Exercise inputs ::

import Literature.IUT.LogVolume.PrincipalArithmeticDivisorsSpan
import HarnessLib

/-!
# Rigidity of the product formula: a linear form on `ADiv_ℝ(F)` that vanishes on the principal
# divisors is a multiple of the degree; hence product-formula EXPONENTS are constant

Classical algebraic number theory (the uniqueness half of the Artin–Whaples product-formula
axiomatics, here for number fields): if real exponents `γ_v`, one per place `v ∈ 𝕍(F)`, satisfy the
re-weighted product formula `∏_v ‖f‖_v^{γ_v} = 1` for every `f ∈ F^×` (standard normalized absolute
values, `‖f‖_v = |σ_v f|^{[F_v:ℝ]}` at `v | ∞`, `‖f‖_v = q_v^{-ord_v f}` at `v ∤ ∞`), then `v ↦ γ_v` is
CONSTANT. Equivalently (the form proved first): an `ℝ`-linear form `φ : ADiv_ℝ(F) → ℝ` with
`φ(ADiv(f)) = 0` for all `f ∈ F^×` is `φ = φ(e)·deg_F` for any `e` with `deg_F(e) = 1`.

PROOF ROUTE (kernel): the tree's `span_APrc_eq_ker_degF` ([FrdI] Thm. 6.4 (i), proof p. 115:
"the image of `Φ^birat(L)` … is equal to the set of elements of finite support with arithmetic degree
`0` — a consequence of the well-known Dirichlet unit theorem"; the nonarchimedean part by the
finiteness of the class group) gives `Ker(deg_F) = span_ℝ APrc(F) ⊆ Ker(φ)`, and `deg_F` is onto
(`degF_surjective`), so `φ` factors through `deg_F`; evaluating on the one-place divisors `1·v`
(`deg_F(1·v) = deg_F(v) > 0`, `degWeight_pos`) turns `φ_γ = c·deg_F` into `γ_v = c`.
[cite: MochizukiFrdI2008, Thm. 6.4 (i) p.115]

CONTEXT (located, not relied on): the same statement is printed, with the same two classical inputs
(Dirichlet's unit theorem; finiteness of the class number), as Thm. 3.1 "Rigidity of product-formula
weights" / Cor. 3.3 of L. Geiger, *Repairing the ATS Chain? A Rigidity Theorem for Product-Formula
Weights …* (Zenodo 10.5281/zenodo.21952487, v0.2, 15 Aug 2026; unrefereed) and as Lemma 1 of his
*Global Normalization in Joshi's Arithmetic Teichmüller Theory* (10.5281/zenodo.21924254, v1.1); the
`F = ℚ` case is the abc-iut cell's `Summit.ABC.IUTFork.Repair.CandJoshi33.PF_forces_constant`
(interface-free, «TODO(general form)» in that file's docstring) — this file is that general form, in
`Literature`, over Mathlib number fields. Nothing here concerns or takes a side on the disputed corpus;
no hypothesis-shaped `def … : Prop` is introduced (D-0026: two proved theorems, no new fact).
-/

noncomputable section

namespace Literature.IUT.LogVolume

open NumberField IsDedekindDomain

variable {F : Type*} [Field F] [NumberField F]

/-- **Rigidity, linear-form version.** An `ℝ`-linear form on `ADiv_ℝ(F)` that kills every principal
divisor `ADiv(f)`, `f ∈ F^×`, is a real multiple of the degree map `deg_F`
(`Ker deg_F = span_ℝ APrc(F)` by [FrdI] Thm. 6.4 (i) / Dirichlet + class number, and `deg_F` is onto).
[cite: MochizukiFrdI2008, Thm. 6.4 (i) p.115] -/
theorem linearForm_eq_smul_degF_of_principal (φ : ADivisor F →ₗ[ℝ] ℝ)
    (hφ : ∀ f : F, f ≠ 0 → φ (ADivisor.principal f) = 0) : ∃ c : ℝ, φ = c • degF F := by
  classical
  have hker : LinearMap.ker (degF F) ≤ LinearMap.ker φ := by
    rw [← span_APrc_eq_ker_degF, Submodule.span_le]
    rintro a ⟨f, hf, rfl⟩
    exact LinearMap.mem_ker.mpr (hφ f hf)
  obtain ⟨e, he⟩ := degF_surjective F 1
  refine ⟨φ e, LinearMap.ext fun a => ?_⟩
  have hmem : a - degF F a • e ∈ LinearMap.ker (degF F) := by
    rw [LinearMap.mem_ker, map_sub, map_smul, he, smul_eq_mul, mul_one, sub_self]
  have h0 := hker hmem
  rw [LinearMap.mem_ker, map_sub, map_smul, smul_eq_mul, sub_eq_zero] at h0
  rw [LinearMap.smul_apply, smul_eq_mul, h0, mul_comm]

/-- **Rigidity of product-formula exponents** (general number field; the `F = ℚ` case is the abc-iut
cell's `CandJoshi33.PF_forces_constant`): if a family of real exponents `γ : 𝕍(F) → ℝ` satisfies the
re-weighted product formula `Σ_v γ_v·ADiv(f)_v·deg_F(v) = 0` — i.e. `∏_v ‖f‖_v^{γ_v} = 1` — for every
`f ∈ F^×`, then `γ` is CONSTANT on `𝕍(F)` (archimedean and nonarchimedean places alike). In particular
no "place-selective" re-normalisation of the standard absolute values preserves the product formula.
[cite: MochizukiFrdI2008, Thm. 6.4 (i) p.115] -/
theorem exponents_const_of_weighted_productFormula (γ : Place F → ℝ)
    (h : ∀ f : F, f ≠ 0 → (ADivisor.principal f).sum (fun v c => c * (γ v * degWeight F v)) = 0)
    (v w : Place F) : γ v = γ w := by
  classical
  -- the `γ`-re-weighted degree form `φ_γ : Σ c_v·v ↦ Σ_v c_v·γ_v·deg_F(v)`; on `ADiv(f)` it is `−log ∏_v ‖f‖_v^{γ_v}`
  let φ : ADivisor F →ₗ[ℝ] ℝ := Finsupp.linearCombination ℝ fun v => γ v * degWeight F v
  have hφ_apply : ∀ a : ADivisor F, φ a = a.sum (fun v c => c * (γ v * degWeight F v)) := fun a => by
    simp [φ, Finsupp.linearCombination_apply, Finsupp.sum, smul_eq_mul]
  have hφ : ∀ f : F, f ≠ 0 → φ (ADivisor.principal f) = 0 := fun f hf => by
    rw [hφ_apply]; exact h f hf
  obtain ⟨c, hc⟩ := linearForm_eq_smul_degF_of_principal φ hφ
  have key : ∀ u : Place F, γ u = c := fun u => by
    have hdeg : degF F (ADivisor.of u 1) = degWeight F u := by
      simp [degF, Finsupp.linearCombination_single]
    have hof : φ (ADivisor.of u 1) = γ u * degWeight F u := by
      simp [φ, Finsupp.linearCombination_single]
    have h1 : φ (ADivisor.of u 1) = (c • degF F) (ADivisor.of u 1) := by rw [hc]
    rw [hof, LinearMap.smul_apply, smul_eq_mul, hdeg] at h1
    exact mul_right_cancel₀ (degWeight_pos F u).ne' h1
  rw [key v, key w]

end Literature.IUT.LogVolume

end
import Literature.MathematicalPhysics.QuantumFieldTheory.Balaban1983to89.Node00.OpsYIds3152Reduction
import Literature.MathematicalPhysics.QuantumFieldTheory.Balaban1983to89.Node00.OpsYSectDQ
import Literature.MathematicalPhysics.QuantumFieldTheory.Balaban1983to89.Node00.OpsYQLetter
import Literature.MathematicalPhysics.QuantumFieldTheory.Balaban1983to89.B9Eq325RIdentitiesKnitPairY

/-!
# (3.152) and (3.124) OVER A GENERIC AVERAGING PAIR `(𝔮, 𝔮⋆)` AND SITE TRANSPORT `parS` REDUCE to one constraint — and at print's KNIT PAIR on
# (3.35) to NONE — Balaban, Commun. Math. Phys. **99** (1985) 389–434, pp. 418–420, 425–426

[cite: Balaban1985BackgroundPropagators, (3.115) p.418, (3.119) p.419, (3.122) p.420, (3.124) p.420, (3.128) p.421, (3.134) p.422, (3.138) p.423,
(3.147)–(3.152) pp.425–426, (3.19)–(3.25) pp.393–395, (3.8) p.392, (3.13) p.393, (3.35) p.396] [cite: Balaban1985Averaging, Prop. 2 p.26]

Print (p. 426): *«RD\*G₁ = RG′D\*, and G₁DR = DG′R (3.152) … QG₁DR = QDG′R = D₁Q′G′R = 0»*.  `Node00.OpsYIds3152Reduction` proved the ALGEBRA of
that paragraph at def-Y's straight-contour pair `(QY parB, QsY parB)` keyed at the symmetrised site transport `parSymY`, reducing the five displayed
identities of the N06 knit to ONE constraint `hZ : Q D Γ R = 0`, and recorded honestly (located gap O5) that `hZ` fails for THAT pair at a curved
background.  The v10 record of director-ym №375 «R2-A» (`Node00.OpsYSectDQ`: `deltaOneQY 𝔮 𝔮⋆ parS Gp Δ2` = print's `G₁⁻¹` (3.128) after (3.134),
`G1QY = Ring.inverse deltaOneQY`) makes the averaging pair `(𝔮, 𝔮⋆)` AND the site transport `parS` parameters, and dag-n06-l's (L8) supplier
(`B9Eq3124HZKnitPairReg335Y`) proves `hZ` for PRINT's pair — the knit letter `QknitY` (3.115) with its trace adjoint — keyed at print's knit
transport `parKnitY` ([Balaban1985Averaging] Prop. 2), on print's local class (3.35).  This file is the GENERIC twin of `Node00.OpsYIds3152Reduction`
in which the two meet:

* §1–§2 (pure algebra: any coefficient algebra `𝔸`, any `parS`, `Γ := Gp`, `R := RY parS Gp`): from the two (3.24)–(3.25) identities DISPLAYED
  as hypotheses `hRL : R Γ D* D R = R`, `hRR : R D* D Γ R = R` — the Gaussian computations `(RΓD*) ∘ G₁⁻¹ = RD* + (RΓD*)(𝔮⋆a𝔮)`,
  `G₁⁻¹ ∘ (DΓR) = DR + (𝔮⋆a𝔮)(DΓR)`, and, wherever `G₁⁻¹(U)` is a unit (`hM1` — (3.138), NOT claimed), the five identities (3.152) `RD*G₁ = RΓD*`,
  `G₁DR = DΓR`, (3.124) `𝔮G₁DR = 0`, `RD*G₁𝔮⋆ = 0`, `RD*G₁DR = R` from `hZ : 𝔮 D Γ R = 0` and its transpose `hZt : R Γ D* 𝔮⋆ = 0`
  (★★★ `ids3152Q_of_hZ_hZt`);
* §3 (`𝔸 = M_N(ℂ)`): `hZ → hZt` whenever `𝔮⋆(U)` is the trace adjoint of `𝔮(U)` ((3.13)), `D*_U` that of `D_U` ((3.8)) and `Γ(U)`, `R(U)` are
  symmetric — displayed hypotheses (★★ `RY_Gp_divY_qs_of_hZ`, ★★★ `ids3152Q_of_hZ`);
* §4 THE TWO KEYINGS, every hypothesis of §1–§3 discharged BY NAME: at `parS := parSymY`, `Γ := G′_phys` (def-Y's `Node00.OpsYDeltaPrimeAFactor` §2:
  `G`-valued background, `G ≤ U(N)`, `c_f η = 1`) ★★★ `ids3152Q_of_hZ_parSymY`; at `parS := parKnitY` (dag-n06-l's `B9Eq325RIdentitiesKnitPairY`
  §2–§3: knit legs `G`-valued, resp. on (3.35) at `G := U(N)`) ★★★ `ids3152Q_of_hZ_parKnitY`, `ids3152Q_of_hZ_parKnitY_of_reg335P` — each with the
  ONE binder `hZ` (plus the pair's adjointness (L3));
* §5 ★★★ AT PRINT'S KNIT PAIR `(QknitY, adjTrY ∘ QknitY)` ON (3.35) THE BINDER IS GONE: `hZ` is dag-n06-l's theorem
  `QknitY_gradY_GpPhysY_RY_parKnitY_of_reg335P` and `𝔮⋆ = 𝔮†` by construction (`isAdjTr_adjTrY`), so (3.152) and (3.124) hold at every background
  of the member's class given ONLY the invertibility `hM1` of `G₁⁻¹(U)` (★★★ `ids3152Q_knitPair_of_reg335P`; record-level ★★★
  `ids3152Q_qKnitOfRecord_of_regQY` for def-Y's knit family of record `(qKnitOfRecord, qsKnitOfRecord)` on the regime of record `regQY`); and the
  N06 certificate's row shape — the laws (L8) `IsNullOnQ` + (L3) `IsAdjOnQ` of a generic pair as binders — ★★ `ids3152Q_of_isNullOnQ_parKnitY_regQY`,
  `ids3152Q_of_isNullOnQ_parSymY_regQY`.

At the straight-contour pair the generic statements ARE the old ones on the nose (`Node00.OpsYSectDQ`: `deltaOneQY_QY`, `G1QY_QY` are `rfl`), so
nothing of `Node00.OpsYIds3152Reduction` is restated.  HONEST STATUS: nothing of (3.138) (`hM1`) or of [B9]'s estimates is asserted; `hZ` for the
straight pair at `parSymY` remains the located gap O5 (not claimed here); at the knit pair on (3.35) it is a theorem of the tree.  0 `def`, 0 `sorry`.
-/

namespace Literature.MathematicalPhysics.QuantumFieldTheory.Balaban1983to89.Node00
import Mathlib.MeasureTheory.Measure.Lebesgue.Complex
import Mathlib.MeasureTheory.Measure.Haar.InnerProductSpace
import Mathlib.Analysis.Complex.Isometry
import Mathlib.Analysis.Complex.Circle
import Literature.Geometry.MetricEmbeddings.HeisenbergKoranyiLines
import HarnessLib

/-!
# Horizontal lines of `ℍ`, their invariant measure, monotone sets and half-spaces

Family `pnp`, layer `Literature/Geometry/MetricEmbeddings`. The vocabulary of [CKN] §2 ("The
Heisenberg group as a PI space"; "A subset `E ⊂ ℍ` is called monotone if for every horizontal line
`L`, up to a set of measure zero, `E ∩ L` is a sub-ray of the line. If we view `ℍ = ℝ³`, the
horizontal lines are a certain codimension `1` subset of all the lines"; "a non-trivial
classification theorem which asserts that monotone subsets are half spaces") and §4 ("Let
`lines(ℍ)` denote the space of unparameterized oriented horizontal lines […] Let `𝒩` denote the
unique left-invariant measure on `lines(ℍ)` […] `ℋ¹_L` denote `1`-dimensional Hausdorff measure on
`L ∈ lines(ℍ)`"), on the model `HeisK` of `HeisenbergKoranyi.lean` (law
`(x,y,z)(x',y',z') = (x+x', y+y', z+z'+xy')`, Cygan–Korányi metric `d_K`, Haar measure
`volume = dx dy dz`). Source: J. Cheeger, B. Kleiner, A. Naor, arXiv:0910.2026 = Acta Math. 207
(2011), §§1.1, 2, 4 (arXiv pp. 4–5, 7–8, 13–14).

DEFINED here (real definitions, with the API listed):

* `HeisK.ckn : HeisK → ℝ³`, `HeisK.ofCKN`, `HeisK.cknEquiv` — the coordinates
  `(a,b,c) = (x, y, 2z − xy)` of [CKN §1.1]; `ckn_mul` shows that in them the product IS
  `(a+a', b+b', c+c'+ab'−ba')`, i.e. `HeisK` is literally the group of the paper
  (`ckn_inv`, `ckn_dilate`: `A_R(a,b,c) = (Ra,Rb,R²c)`, `quartic_eq_ckn`);
* `HeisK.horizontal θ t = (t cos θ, t sin θ, cos θ sin θ t²/2)` — the horizontal one-parameter
  subgroups (`ckn_horizontal`: `(t cos θ, t sin θ, 0)`; `horizontal_add`, `horizontal_neg`,
  `dilate_horizontal'`; `dist_mul_horizontal`: their left cosets, the HORIZONTAL LINES, are
  unit-speed geodesics of `d_K`);
* `HeisK.transversal θ s w`, `HeisK.lineMap θ ((s,w),t) = transversal θ s w · horizontal θ t` and
  its inverse `HeisK.lineParam`, `HeisK.lineEquiv θ : ℝ³ ≃ ℍ` — for each direction `θ` the oriented
  horizontal lines of direction `θ` are `{Λ_θ((s,w),·)}`, parametrised bijectively by
  `(s,w) ∈ ℝ²` with arc-length parameter `t` (`dist_lineMap`); `ckn_lineMap`: in the coordinates of
  [CKN] they are the straight lines `(−s sin θ, s cos θ, c₀) + t(cos θ, sin θ, −s)`;
  `mul_lineMap`, `dilate_lineMap`: left translations and dilations permute the lines of each
  direction, acting on `(s, w)` by unimodular affine maps / by `(rs, r²w)` and on `t` by a
  translation / by `rt`;
* `HeisK.IsRay`, `HeisK.IsEssRay` (a subset of `ℝ` a.e. equal to `∅`, `ℝ` or a half-line) and
  **`HeisK.IsMonotone E`**: for Lebesgue-a.e. `(θ, s, w)` the slice `{t | Λ_θ((s,w),t) ∈ E}` is
  essentially a ray — the monotone sets of [CKN §2] (the `𝒩`-null sets of lines being the null
  sets of parameters, see below);
* `HeisK.halfspace α β γ c₀ = {α a + β b + γ c < c₀}` in the coordinates of [CKN] (vertical
  half-spaces: `γ = 0`).

PROVED here (no named facts):

* `HeisK.measurePreserving_lineMap`: **`Λ_θ : (ℝ³, ds dw dt) → (ℍ, L₃)` is measure preserving**
  (a shear and a planar rotation; `measurePreserving_rotate` via `ℂ`), whence
  `HeisK.volume_eq_lintegral_lines` — **Cavalieri along horizontal lines**:
  `L₃(E) = ∫∫ ℋ¹{t | Λ_θ((s,w),t) ∈ E} ds dw` for every direction `θ`;
* `HeisK.measurePreserving_lineParamShift`: the action of left translations on the parameters
  `(θ, s, w)` preserves `dθ ds dw` — **the measure on lines is left-invariant** (it is the measure
  `𝒩` of [CKN §4] up to normalisation); `HeisK.quasiMeasurePreserving_lineParamDilate`;
* `HeisK.IsMonotone.compl`, `.preimage_mul_left`, `.preimage_dilate`: monotonicity is preserved by
  complements, left translations and dilations;
* `HeisK.isMonotone_halfspace` (and `isRay_halfspace_slice`: EVERY horizontal line meets a
  half-space in a ray) — the easy direction of the classification of monotone sets [CKN §8];
  `isOpen_halfspace`, `preimage_mul_halfspace`, `preimage_dilate_halfspace` (the family of
  half-spaces is invariant).

NOT here: the hard direction of the classification (monotone ⇒ a.e. a half-space, [CKN §8] after
Cheeger–Kleiner), the nonconvexity/nonmonotonicity functionals `NC`, `NM` and `δ`-monotone sets
([CKN §4 Def. 18]), the kinematic formula for the perimeter ([CKN §6]), the normalisation
`𝒩(lines(B_1)) = 1`.

## References

* [CheegerKleinerNaor2011] J. Cheeger, B. Kleiner, A. Naor, Acta Math. 207 (2011) 291–373, §§1.1,
  2, 4 (arXiv:0910.2026 pp. 4–5, 7–8, 13–14).
* [Cygan1981] J. Cygan, Proc. AMS 83 (1981) 69–70.
-/

noncomputable section

open MeasureTheory Set Real

namespace Literature.Geometry.MetricEmbeddings

namespace HeisK

/-! ### The coordinates of [CKN] -/

/-- The coordinates `(a, b, c) = (x, y, 2z − xy)` of [CKN §1.1] ("We will view `ℍ` as `ℝ³`
equipped with the noncommutative product `(a,b,c)·(a',b',c') = (a+a', b+b', c+c'+ab'−ba')`"):
in them the law of `HeisK` becomes exactly this product (`ckn_mul`).
[cite: CheegerKleinerNaor2011, §1.1] -/
def ckn (p : HeisK) : ℝ × ℝ × ℝ := (p.x, p.y, 2 * p.z - p.x * p.y)

/-- [cite: CheegerKleinerNaor2011, §1.1] -/
@[simp] theorem ckn_fst (p : HeisK) : (ckn p).1 = p.x := rfl
/-- [cite: CheegerKleinerNaor2011, §1.1] -/
@[simp] theorem ckn_snd_fst (p : HeisK) : (ckn p).2.1 = p.y := rfl
/-- [cite: CheegerKleinerNaor2011, §1.1] -/
@[simp] theorem ckn_snd_snd (p : HeisK) : (ckn p).2.2 = 2 * p.z - p.x * p.y := rfl

/-- The inverse coordinate map `(a, b, c) ↦ (a, b, (c + ab)/2)`. [cite: CheegerKleinerNaor2011, §1.1] -/
def ofCKN (v : ℝ × ℝ × ℝ) : HeisK := mk v.1 v.2.1 ((v.2.2 + v.1 * v.2.1) / 2)

/-- [cite: CheegerKleinerNaor2011, §1.1] -/
@[simp] theorem ofCKN_ckn (p : HeisK) : ofCKN (ckn p) = p := by
  ext <;> simp [ofCKN, ckn]

/-- [cite: CheegerKleinerNaor2011, §1.1] -/
@[simp] theorem ckn_ofCKN (v : ℝ × ℝ × ℝ) : ckn (ofCKN v) = v := by
  obtain ⟨a, b, c⟩ := v
  simp only [ckn, ofCKN, mk_x, mk_y, mk_z, Prod.mk.injEq]
  exact ⟨trivial, trivial, by ring⟩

What you have to do :: In the entries above, please find the line with "translation / by" and the line with "namespace HeisK", then write out exactly those two lines and every line between them, and nothing more.

Completed task ::
  translation / by `rt`;
* `HeisK.IsRay`, `HeisK.IsEssRay` (a subset of `ℝ` a.e. equal to `∅`, `ℝ` or a half-line) and
  **`HeisK.IsMonotone E`**: for Lebesgue-a.e. `(θ, s, w)` the slice `{t | Λ_θ((s,w),t) ∈ E}` is
  essentially a ray — the monotone sets of [CKN §2] (the `𝒩`-null sets of lines being the null
  sets of parameters, see below);
* `HeisK.halfspace α β γ c₀ = {α a + β b + γ c < c₀}` in the coordinates of [CKN] (vertical
  half-spaces: `γ = 0`).

PROVED here (no named facts):

* `HeisK.measurePreserving_lineMap`: **`Λ_θ : (ℝ³, ds dw dt) → (ℍ, L₃)` is measure preserving**
  (a shear and a planar rotation; `measurePreserving_rotate` via `ℂ`), whence
  `HeisK.volume_eq_lintegral_lines` — **Cavalieri along horizontal lines**:
  `L₃(E) = ∫∫ ℋ¹{t | Λ_θ((s,w),t) ∈ E} ds dw` for every direction `θ`;
* `HeisK.measurePreserving_lineParamShift`: the action of left translations on the parameters
  `(θ, s, w)` preserves `dθ ds dw` — **the measure on lines is left-invariant** (it is the measure
  `𝒩` of [CKN §4] up to normalisation); `HeisK.quasiMeasurePreserving_lineParamDilate`;
* `HeisK.IsMonotone.compl`, `.preimage_mul_left`, `.preimage_dilate`: monotonicity is preserved by
  complements, left translations and dilations;
* `HeisK.isMonotone_halfspace` (and `isRay_halfspace_slice`: EVERY horizontal line meets a
  half-space in a ray) — the easy direction of the classification of monotone sets [CKN §8];
  `isOpen_halfspace`, `preimage_mul_halfspace`, `preimage_dilate_halfspace` (the family of
  half-spaces is invariant).

NOT here: the hard direction of the classification (monotone ⇒ a.e. a half-space, [CKN §8] after
Cheeger–Kleiner), the nonconvexity/nonmonotonicity functionals `NC`, `NM` and `δ`-monotone sets
([CKN §4 Def. 18]), the kinematic formula for the perimeter ([CKN §6]), the normalisation
`𝒩(lines(B_1)) = 1`.

## References

* [CheegerKleinerNaor2011] J. Cheeger, B. Kleiner, A. Naor, Acta Math. 207 (2011) 291–373, §§1.1,
  2, 4 (arXiv:0910.2026 pp. 4–5, 7–8, 13–14).
* [Cygan1981] J. Cygan, Proc. AMS 83 (1981) 69–70.
-/

noncomputable section

open MeasureTheory Set Real

namespace Literature.Geometry.MetricEmbeddings

namespace HeisK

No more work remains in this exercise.